Apple dikabarkan mempercepat produksi iPhone lipat, dan rekrutmen Foxconn memperkuat indikasi perangkat akan meluncur sesuai jadwal.
Apple dikabarkan mempercepat produksi iPhone lipat, dan rekrutmen Foxconn memperkuat indikasi perangkat akan meluncur sesuai jadwal.

Apple Dikabarkan Percepat Produksi iPhone Lipat, Rekrutmen Foxconn Perkuat Jadwal Peluncuran

Lufthi Anggraeni • 10 Juli 2026 11:25
Ringkasnya gini..
  • Foxconn merekrut pekerja sementara untuk meningkatkan produksi iPhone lipat menjelang produksi massal.
  • Laporan rantai pasok menyebut peluncuran iPhone lipat masih sesuai jadwal tanpa indikasi penundaan.
  • Produksi awal diperkirakan terbatas sehingga ketersediaan perangkat saat peluncuran bisa menjadi tantangan.
Jakarta: Apple dikabarkan masih berada di jalur tepat untuk meluncurkan iPhone lipat pertama karyanya sesuai informasi jadwal yang telah beredar di internet sebelumnya.
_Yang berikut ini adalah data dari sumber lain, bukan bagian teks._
import Mathlib
import Summits.Ventures.FusionMHD.Models.SAlphaSecondStableS25A49875Core0
import HarnessLib

/-!
# STABLE-POINT core at `((5 / 2), 399/80)`, piece 6 (`[5/2, 3]`): kernel-decided Taylor-model leaves ⇒ `F_6 > 0` and `amplitudeResidual (5 / 2) (399/80) F_6 F_6″ ≤ 0` on the piece ⇒ `EnergyDominatesOn` for its amplitude phase

LADDER-GRIDFUSION rung F3 («F3.BALLOON-sα-S5o2-SECOND-EDGE-HALVING-2-A49875»: the second-edge bracket at s = 5/2 HALVED AGAIN from the stable side ([49/10, 203/40] → [49/10, 399/80]) (DIRECTOR RULING 67 (5) class / I4107 (2))); gridfusion-model-7 g10, 2026-08-28 (g8/g9 core lane).  Two `decide +kernel` calls (`OpModel.trig.pLeavesCheck`, scale
`2^60`, Taylor degree 10, 8 leaves of half-width 1/32) and the lane's soundness theorem `OpSem.trig.pos_of_pLeavesCheck`
(Literature/Analysis/ValidatedNumerics/TaylorModelZeroCert); lit-4's `energyDominatesOn_of_amplitude` (BallooningSAlphaStableSide) turns the two
sign facts into energy domination by `amplitudePhase (5 / 2) (399/80) F_6 F_6′` on the piece.  MODELLED: `s–α` model; nothing about a device.
No `native_decide`.  Citations: Freidberg 2014 §12.6.2 (12.97) [Freidberg2014]; Makino–Berz 2003 Alg. 2 [MakinoBerz2003]; Hartman 2002 XI.6.2
[Hartman2002].  Everything here is [instance data].
-/

open Literature.Analysis.ValidatedNumerics Literature.Analysis.ValidatedNumerics.PolyMP
open Literature.Analysis.ValidatedNumerics.NumericsMP Literature.Analysis.ValidatedNumerics.ExpPoly
open Literature.MathematicalPhysics.MHD.Ballooning
open Real Set

namespace Summit.Ventures.FusionMHD.Models

namespace SAlphaSecondStableS25A49875

/-- KERNEL CHECK (residual leaves of piece 6). [instance data] -/
theorem ss2549875_res6_ok : OpModel.trig.pLeavesCheck ss2549875Prm (2 ^ 60) (ss2549875Prog Za6 (Poly.deriv (Poly.deriv Za6))) [] ss2549875Leaves6 = true := by
  decide +kernel

/-- KERNEL CHECK (positivity leaves of piece 6). [instance data] -/
theorem ss2549875_pos6_ok : OpModel.trig.pLeavesCheck ss2549875Prm (2 ^ 60) (ss2549875PosProg Za6) [] ss2549875Leaves6 = true := by
  decide +kernel

/-- The leaves tile `[5/2, 3]`. [instance data] -/
theorem ss2549875_tiles6 : tiles (5/2 : ℚ) (ss2549875Leaves6.map fun l => (l.e, l.k)) (3 : ℚ) = true := by
  decide +kernel

/-- **PIECE 6**: the phase of `F_6` dominates the `s–α` energy on `[5/2, 3]` at `(s, α) = ((5 / 2), 399/80)`. [instance data] -/
theorem ss2549875_dominates6 :
    SAlpha.EnergyDominatesOn (5 / 2) (399 / 80) (SAlpha.amplitudePhase (5 / 2) (399 / 80) (Poly.eval Za6) (Poly.eval (Poly.deriv Za6)))
      (Icc (5/2 : ℝ) (3 : ℝ)) := by
  have h := ss2549875_dominates (lf := Za6) (x := 5/2) (y := 3) (by norm_num) ss2549875_tiles6 ss2549875_res6_ok ss2549875_pos6_ok
  norm_num at h
  exact h

end SAlphaSecondStableS25A49875

end Summit.Ventures.FusionMHD.Models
Indikasi terbaru ini berasal dari mitra manufaktur Apple, Foxconn.
 
Mengutip MacRumors, Foxconn dilaporkan mulai merekrut pekerja sementara dalam jumlah besar untuk meningkatkan kapasitas produksi menjelang dimulainya proses produksi massal perangkat tersebut. Langkah ini memperkuat sejumlah laporan sebelumnya yang menyebut proyek iPhone lipat telah memasuki tahap akhir sebelum peluncuran resmi.
 
Menurut laporan terbaru, perekrutan tenaga kerja tambahan oleh Foxconn dilakukan untuk memenuhi kebutuhan lini produksi yang diperkirakan akan mulai beroperasi dalam skala besar pada paruh kedua tahun 2026. 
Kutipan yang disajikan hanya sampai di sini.